Now, seeing this, can you honestly say that the ebook market isn't a _physical centric _market place that requires looking _as good as you possibly can_ in order to have the most successful product you can?

Also, for what it's worth, I'm sorry you picked up a bad book with Evanovich on the cover, but you must understand she's not an indie author, she's rolled by Random House, and just like Terry Pratchett, no one cares if their covers are minimalist, because they _already know_ the author.

I'll step back, because I am curious. If you're so certain of yourself, surely you must have some counter-example. I assume that if you're this sure you can show me a few non-house-published authors that have template-style covers?


----------



## who me? (May 8, 2017)

KellInkston said:


> Pardon if I wasn't all-encompassing there.

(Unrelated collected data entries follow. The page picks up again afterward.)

/-- ★ **THE NEUMANN WORD LOSES THE RATE ONCE.**  From the letters `(R, ρ, B)` of `A`, a `u`-constant `G₀` with
`‖G₀ i j‖ ≤ B_G e^{−ρd}`, a fibre bound `m`, a row sum `C` at a rate `0 ≤ μ ≤ ρ` and the thin radius `0 ≤ R₁ ≤ R`: for every `n` the word
`u ↦ G₀·((A 0 − A u)·G₀)ⁿ` has letters `(R₁, ρ − μ, B_G·θⁿ)` with `θ := (2B·R₁∕R)·B_G·(mC)·(mC)` — each step `X ↦ (X·V)·G₀` multiplies a
rate-`(ρ−μ)` family on the right by FULL-rate factors (`rawEntryLetters_mul` with `κ := ρ − μ`, `κ + μ ≤ ρ`), so no further rate is spent.
[cite: Balaban1984PropagatorsII, (2.52)–(2.55) p.232, Lemma 2.1 (2.61) p.234; Balaban1985BackgroundPropagators, (3.86) p.407, (3.108) p.416] -/
theorem rawEntryLetters_G_mul_pow (hA : RawEntryLetters A loc R ρ B)
    (hG : ∀ i j, ‖G₀ i j‖ ≤ BG * Real.exp (-(ρ * tdist1 Nf (loc i) (loc j)))) (hBG : 0 ≤ BG)
    (hfib : ∀ y : UT Nf, (univ.filter fun k => loc k = y).card ≤ m)
    (hμ : 0 ≤ μ) (hμρ : μ ≤ ρ) (hC : 0 ≤ C)
    (hrow : ∀ a : UT Nf, ∑ z : UT Nf, Real.exp (-(μ * tdist1 Nf a z)) ≤ C)
    (hR₁ : 0 ≤ R₁) (hR₁R : R₁ ≤ R) (n : ℕ) :
    RawEntryLetters (fun u => G₀ * ((A 0 - A u) * G₀) ^ n) loc R₁ (ρ - μ)
      (BG * (2 * B * R₁ / R * BG * (m * C) * (m * C)) ^ n) := by
  -- the full-rate pieces on the thin ball: the deviation `V(u) = A(0) − A(u)` and the centre's inverse `G₀`
  have hV : RawEntryLetters (fun u => A 0 - A u) loc R₁ ρ (2 * B * R₁ / R) := rawEntryLetters_zero_sub hA hR₁ hR₁R
  have hG0 : RawEntryLetters (fun _ : E => G₀) loc R₁ ρ BG := rawEntryLetters_const loc R₁ hBG hG
  induction n with
  | zero =>
      refine rawEntryLetters_mono (rawEntryLetters_congr hG0 fun u _ => ?_) le_rfl (by linarith) (le_of_eq (by ring))
      rw [pow_zero, Matrix.mul_one]
  | succ n ih =>
      -- `(G₀·(VG₀)ⁿ)·V` at rate `ρ − μ` (right factor at full rate), then `·G₀` likewise
      have h1 : RawEntryLetters (fun u => G₀ * ((A 0 - A u) * G₀) ^ n * (A 0 - A u)) loc R₁ (ρ - μ)
          (BG * (2 * B * R₁ / R * BG * (m * C) * (m * C)) ^ n * (2 * B * R₁ / R) * (m * C)) :=
        rawEntryLetters_mul ih hV (κ := ρ - μ) (μ := μ) (by linarith) le_rfl (by linarith) hC hfib hrow
      have h2 : RawEntryLetters (fun u => G₀ * ((A 0 - A u) * G₀) ^ n * (A 0 - A u) * G₀) loc R₁ (ρ - μ)
          (BG * (2 * B * R₁ / R * BG * (m * C) * (m * C)) ^ n * (2 * B * R₁ / R) * (m * C) * BG * (m * C)) :=
        rawEntryLetters_mul h1 hG0 (κ := ρ - μ) (μ := μ) (by linarith) le_rfl (by linarith) hC hfib hrow
      refine rawEntryLetters_mono (rawEntryLetters_congr h2 fun u _ => ?_) le_rfl le_rfl (le_of_eq (by ring))
      rw [pow_succ, ← Matrix.mul_assoc, ← Matrix.mul_assoc]

end Word

/-! ## §2. ★★★ The (3.108)-letters of the inverse family on the thin ball, rate lost ONCE -/

section Neumann

open scoped Matrix.Norms.Operator

variable {A : E → Matrix p p ℂ} {loc : p → UT Nf} {R R₁ ρ μ B BG C : ℝ} {m : ℕ} {G₀ : Matrix p p ℂ}

/-- ★★★ **SECT. B's ROAD WITH ONE RATE LOSS.**  Module 58 §3's inputs VERBATIM — (i) `RawEntryLetters A loc R ρ B` (the complexified
operator on the chart ball, [II] p. 15 — displayed by its owner); (ii) ONE right inverse `G₀` of `A(0)` with `‖G₀ i j‖ ≤ B_G e^{−ρ d(loc i, loc j)}`
(Theorem 3.10 at the centre — N06's content); (iii) a fibre bound `m` and a row sum `C` at a rate `μ ≥ 0`; (iv) the thin radius `0 < R₁ ≤ R`
with the smallness `(2B·R₁∕R)·B_G·(mC)² ≤ ½` — EXCEPT that `3μ ≤ ρ` is weakened to `2μ ≤ ρ`; conclusion `RawEntryLetters (u ↦ A(u)⁻¹) loc R₁ (ρ − μ) (2B_G)`
(58: rate `ρ − 3μ`).  Proof = 58's with §1's word letters: sup-row-sum norm of `V(u)G₀` `≤ θ ≤ ½` (its letters at rate `ρ − μ ≥ μ`),
`A(u)⁻¹ = G₀·Σₙ(V(u)G₀)ⁿ` (`B9Eq386Neumann.sub_mul_gNew`, `Matrix.inv_eq_right_inv`), entrywise resummation `B_G·Σθⁿ ≤ 2B_G` at rate
`ρ − μ` (`HasSum.norm_le_of_bounded`), holomorphy by Cramer.
[cite: Balaban1985BackgroundPropagators, (3.60)-(3.65) p.402, p.403 ll.3-5, (3.86) p.407, Thm 3.10 (3.107)-(3.108) p.416;
Balaban1984PropagatorsII, (2.52)-(2.55) p.232, Lemma 2.1 (2.61) p.234; Balaban1988RG2Cluster, p.13, p.15, (2.16) p.16] -/
theorem rawEntryLetters_inv_of_neumann_oneLoss (hA : RawEntryLetters A loc R ρ B) (h0 : A 0 * G₀ = 1)
    (hG : ∀ i j, ‖G₀ i j‖ ≤ BG * Real.exp (-(ρ * tdist1 Nf (loc i) (loc j)))) (hBG : 0 ≤ BG)
    (hfib : ∀ y : UT Nf, (univ.filter fun k => loc k = y).card ≤ m)
    (hμ : 0 ≤ μ) (h2μ : 2 * μ ≤ ρ) (hC : 0 ≤ C)
    (hrow : ∀ a : UT Nf, ∑ z : UT Nf, Real.exp (-(μ * tdist1 Nf a z)) ≤ C)
    (hR₁ : 0 < R₁) (hR₁R : R₁ ≤ R)
    (hq : 2 * B * R₁ / R * BG * (m * C) * (m * C) ≤ 1 / 2) :
    RawEntryLetters (fun u => (A u)⁻¹) loc R₁ (ρ - μ) (2 * BG) := by
  -- the word letters at rate `ρ − μ` (§1) and the first word `K(u) = V(u)G₀` for the norm bound
  have hword := rawEntryLetters_G_mul_pow hA hG hBG hfib hμ (by linarith) hC hrow hR₁.le hR₁R
  have hV : RawEntryLetters (fun u => A 0 - A u) loc R₁ ρ (2 * B * R₁ / R) := rawEntryLetters_zero_sub hA hR₁.le hR₁R
  have hG0 : RawEntryLetters (fun _ : E => G₀) loc R₁ ρ BG := rawEntryLetters_const loc R₁ hBG hG
  have hK : RawEntryLetters (fun u => (A 0 - A u) * G₀) loc R₁ (ρ - μ) (2 * B * R₁ / R * BG * (m * C)) :=
    rawEntryLetters_mul hV hG0 (κ := ρ - μ) (μ := μ) (by linarith) (by linarith) (by linarith) hC hfib hrow
  -- abbreviations for the two small numbers
  have hθ0 : 0 ≤ 2 * B * R₁ / R * BG * (m * C) := hK.B_nonneg
  have hmC : 0 ≤ (m : ℝ) * C := mul_nonneg (Nat.cast_nonneg _) hC
  have hq0 : 0 ≤ 2 * B * R₁ / R * BG * (m * C) * (m * C) := mul_nonneg hθ0 hmC
  have hq1 : 2 * B * R₁ / R * BG * (m * C) * (m * C) < 1 := hq.trans_lt (by norm_num)
  -- print's «the norm of this operator is small»: the sup-of-row-sums norm of `V(u)G₀` is at most `½` on the thin ball (rate `ρ − μ ≥ μ`)
  have hnorm : ∀ u ∈ ball (0 : E) R₁, ‖(A 0 - A u) * G₀‖ ≤ 1 / 2 := by
    intro u hu
    refine linfty_opNorm_le_of_rowSum _ (by norm_num) fun i => ?_
    calc ∑ j, ‖((A 0 - A u) * G₀) i j‖
        ≤ ∑ j, 2 * B * R₁ / R * BG * (m * C) * Real.exp (-((ρ - μ) * tdist1 Nf (loc i) (loc j))) :=
          sum_le_sum fun j _ => hK.decay u hu i j
      _ ≤ ∑ j, 2 * B * R₁ / R * BG * (m * C) * Real.exp (-(μ * tdist1 Nf (loc i) (loc j))) := by
          refine sum_le_sum fun j _ => mul_le_mul_of_nonneg_left (Real.exp_le_exp.2 ?_) hθ0
          exact neg_le_neg (mul_le_mul_of_nonneg_right (by linarith) (tdist1_nonneg _ _))
      _ ≤ 2 * B * R₁ / R * BG * (m * C) * (m * C) := rowSum_decay_le hθ0 hfib hrow i
      _ ≤ 1 / 2 := hq
  have hlt : ∀ u ∈ ball (0 : E) R₁, ‖(A 0 - A u) * G₀‖ < 1 := fun u hu => (hnorm u hu).trans_lt (by norm_num)
  -- (3.86): `A(u)·(G₀ Σₙ (V(u)G₀)ⁿ) = 1`, so `A(u)⁻¹` IS the series
  have hright : ∀ u ∈ ball (0 : E) R₁, A u * gNew G₀ (A 0 - A u) = 1 := by
    intro u hu
    have h := sub_mul_gNew (A 0) (A 0 - A u) G₀ h0 (hlt u hu)
    rwa [sub_sub_cancel] at h
  have hinv : ∀ u ∈ ball (0 : E) R₁, (A u)⁻¹ = gNew G₀ (A 0 - A u) := fun u hu => Matrix.inv_eq_right_inv (hright u hu)
  refine ⟨fun u hu i j => ?_, fun i j => ?_, by positivity⟩
  · -- the entrywise geometric resummation at rate `ρ − μ`
    have hs := hasSum_apply_of_hasSum (hasSum_gNew G₀ (A 0 - A u) (hlt u hu)) i j
    have hterm : ∀ n : ℕ, ‖(G₀ * ((A 0 - A u) * G₀) ^ n) i j‖ ≤
        BG * (2 * B * R₁ / R * BG * (m * C) * (m * C)) ^ n * Real.exp (-((ρ - μ) * tdist1 Nf (loc i) (loc j))) :=
      fun n => (hword n).decay u hu i j
    have hgeo : HasSum (fun n : ℕ => BG * (2 * B * R₁ / R * BG * (m * C) * (m * C)) ^ n *
        Real.exp (-((ρ - μ) * tdist1 Nf (loc i) (loc j))))
        (BG * (1 - 2 * B * R₁ / R * BG * (m * C) * (m * C))⁻¹ * Real.exp (-((ρ - μ) * tdist1 Nf (loc i) (loc j)))) :=
      ((hasSum_geometric_of_lt_one hq0 hq1).mul_left BG).mul_right _
    have hbound := HasSum.norm_le_of_bounded hs hgeo hterm
    rw [hinv u hu]
    refine hbound.trans (mul_le_mul_of_nonneg_right ?_ (Real.exp_nonneg _))
    have hinv2 : (1 - 2 * B * R₁ / R * BG * (m * C) * (m * C))⁻¹ ≤ 2 := by
      rw [inv_le_comm₀ (by linarith) (by norm_num)]
      linarith
    calc BG * (1 - 2 * B * R₁ / R * BG * (m * C) * (m * C))⁻¹ ≤ BG * 2 := mul_le_mul_of_nonneg_left hinv2 hBG
      _ = 2 * BG := by ring
  · -- holomorphy by Cramer: `det A(u)` is a unit on the thin ball (right inverse)
    exact differentiableOn_inv_apply (fun i j => (hA.holo i j).mono (ball_subset_ball hR₁R))
      (fun u hu => Matrix.isUnit_det_of_right_inverse (hright u hu)) i j

/-- **The same with the torus row sum DISCHARGED for every torus size** (`rowSum_torus`: `C = c₀(1,μ)^ν`, `μ > 0`), `2μ ≤ ρ`, rate `ρ − μ`.
[cite: Balaban1984PropagatorsII, Lemma 2.1 (2.61) p.234; Balaban1985BackgroundPropagators, (3.62)-(3.64) p.402, (3.86) p.407, Thm 3.10 (3.108) p.416] -/
theorem rawEntryLetters_inv_of_neumann_oneLoss_torus (hA : RawEntryLetters A loc R ρ B) (h0 : A 0 * G₀ = 1)
    (hG : ∀ i j, ‖G₀ i j‖ ≤ BG * Real.exp (-(ρ * tdist1 Nf (loc i) (loc j)))) (hBG : 0 ≤ BG)
    (hfib : ∀ y : UT Nf, (univ.filter fun k => loc k = y).card ≤ m)
    (hμ : 0 < μ) (h2μ : 2 * μ ≤ ρ) (hR₁ : 0 < R₁) (hR₁R : R₁ ≤ R)
    (hq : 2 * B * R₁ / R * BG * (m * B6.c0 1 μ ^ ν) * (m * B6.c0 1 μ ^ ν) ≤ 1 / 2) :
    RawEntryLetters (fun u => (A u)⁻¹) loc R₁ (ρ - μ) (2 * BG) :=
  rawEntryLetters_inv_of_neumann_oneLoss hA h0 hG hBG hfib hμ.le h2μ (pow_nonneg (B6RandomWalk.c0_nonneg 1 μ) ν)
    (fun a => rowSum_torus Nf hμ a) hR₁ hR₁R hq

/-- The rate-`(ρ − μ)` letters IMPLY module 58's rate-`(ρ − 3μ)` letters (sanity: this file refines 58 §3, `μ ≥ 0`).
[cite: Balaban1985BackgroundPropagators, (3.108) p.416] -/
theorem rawEntryLetters_inv_threeLoss_of_oneLoss {R₁ : ℝ} (hμ : 0 ≤ μ)
    (h : RawEntryLetters (fun u => (A u)⁻¹) loc R₁ (ρ - μ) (2 * BG)) :
    RawEntryLetters (fun u => (A u)⁻¹) loc R₁ (ρ - 3 * μ) (2 * BG) :=
  rawEntryLetters_mono h le_rfl (by linarith) le_rfl

end Neumann

/-! ## §3. NON-VACUITY (A2 ∕ A6): module 58 §4's toy family at one loss -/

section Toy

/-- ★ **§2 FIRES ON A `u`-DEPENDENT FAMILY** (A2 ∕ A6 witness of `rawEntryLetters_inv_of_neumann_oneLoss_torus`): 58 §4's toy `(γ+u)·1` on
`E = ℂ`, `γ > 0`, any location map, any `μ > 0`: with `R = γ` (letters `(γ, 4μ, 2γ)`), `G₀ = γ⁻¹·1`, the SAME located thin radius
`R₁ = γ∕(8((|p|·c₀(1,μ)^ν)² + 1))` the inverse family has letters `(R₁, 4μ − μ, 2γ⁻¹)` — rate `3μ` where 58 §4 reaches `μ`.
[folklore] [cite: Balaban1988RG2Cluster, (2.7) p.13 (toy model, not the paper's operator); Balaban1985BackgroundPropagators, (3.86) p.407] -/
theorem rawEntryLetters_inv_of_neumann_oneLoss_toy {γ μ : ℝ} (hγ : 0 < γ) (hμ : 0 < μ) (loc : p → UT Nf) :
    RawEntryLetters (fun u => (toyFamily (p := p) γ u)⁻¹) loc
      (γ / (8 * (((Fintype.card p : ℝ) * B6.c0 1 μ ^ ν) ^ 2 + 1))) (4 * μ - μ) (2 * γ⁻¹) := by
  set S : ℝ := (Fintype.card p : ℝ) * B6.c0 1 μ ^ ν with hS
  have hS0 : 0 ≤ S := mul_nonneg (Nat.cast_nonneg _) (pow_nonneg (B6RandomWalk.c0_nonneg 1 μ) ν)
  have hden : 0 < 8 * (S ^ 2 + 1) := by positivity
  have hR₁ : 0 < γ / (8 * (S ^ 2 + 1)) := div_pos hγ hden
  have hR₁R : γ / (8 * (S ^ 2 + 1)) ≤ γ := by
    rw [div_le_iff₀ hden]
    nlinarith [sq_nonneg S]
  have hfib : ∀ y : UT Nf, (univ.filter fun k => loc k = y).card ≤ Fintype.card p :=
    fun y => (card_le_univ _)
  refine rawEntryLetters_inv_of_neumann_oneLoss_torus (R := γ) (ρ := 4 * μ) (B := γ + γ) (BG := γ⁻¹) (m := Fintype.card p)
    (rawEntryLetters_toyFamily hγ.le hγ.le loc (4 * μ)) (toy_rightInverse hγ.ne') (toy_G₀_letters hγ loc (4 * μ))
    (inv_nonneg.2 hγ.le) hfib hμ (by linarith) hR₁ hR₁R ?_
  -- the smallness: `2(2γ)R₁∕γ · γ⁻¹ · S · S = S²∕(2(S²+1)) ≤ ½`
  have e : 2 * (γ + γ) * (γ / (8 * (S ^ 2 + 1))) / γ * γ⁻¹ * S * S = S ^ 2 / (2 * (S ^ 2 + 1)) := by
    field_simp
    ring
  rw [← hS, e, div_le_div_iff₀ (by positivity) (by norm_num)]
  nlinarith [sq_nonneg S]

end Toy

end Literature.MathematicalPhysics.QuantumFieldTheory.Balaban1983to89.B13InverseLettersNeumannOneLoss

end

I meant to say that those in the top 100 who have poor covers are already really well known if they do have covers of that sort. So if clarity of vision (clear title, text, etc) of a cover is important, then why not the aesthetics of the cover? I also would argue that, for unknown authors, people would probably judge them by the cover first before even caring to look into the content. Perhaps I'm unable to prove that, but I suppose it's only as unable as you are to prove that they aren't. Regardless, I'll try my best to explain.
> 
> It is worth saying that there _is_ correlation with seller success (copies moved) and cover quality. https://www.amazon.com/s/ref=nb_sb_...n&sprefix=military+,aps,501&crid=SNBKSWNP523Q <- for reference.
> 
> ...


=======================================

Correlation is  NOT causation.
Bad covers hurt sales. 
There is NO proof that good covers cause enough sales to pay for them.

And what is a good cover anyway?
That is a very subjective thing and it is logically impossible to order covers from best to worst in a consistent manner without contradictions. 

I still say that for ebooks the cover must be clear and easy to read without any confusion.
Keep it simple and keep it legible at thumbnail size.  After that it is the reviews and authors name that sells books. 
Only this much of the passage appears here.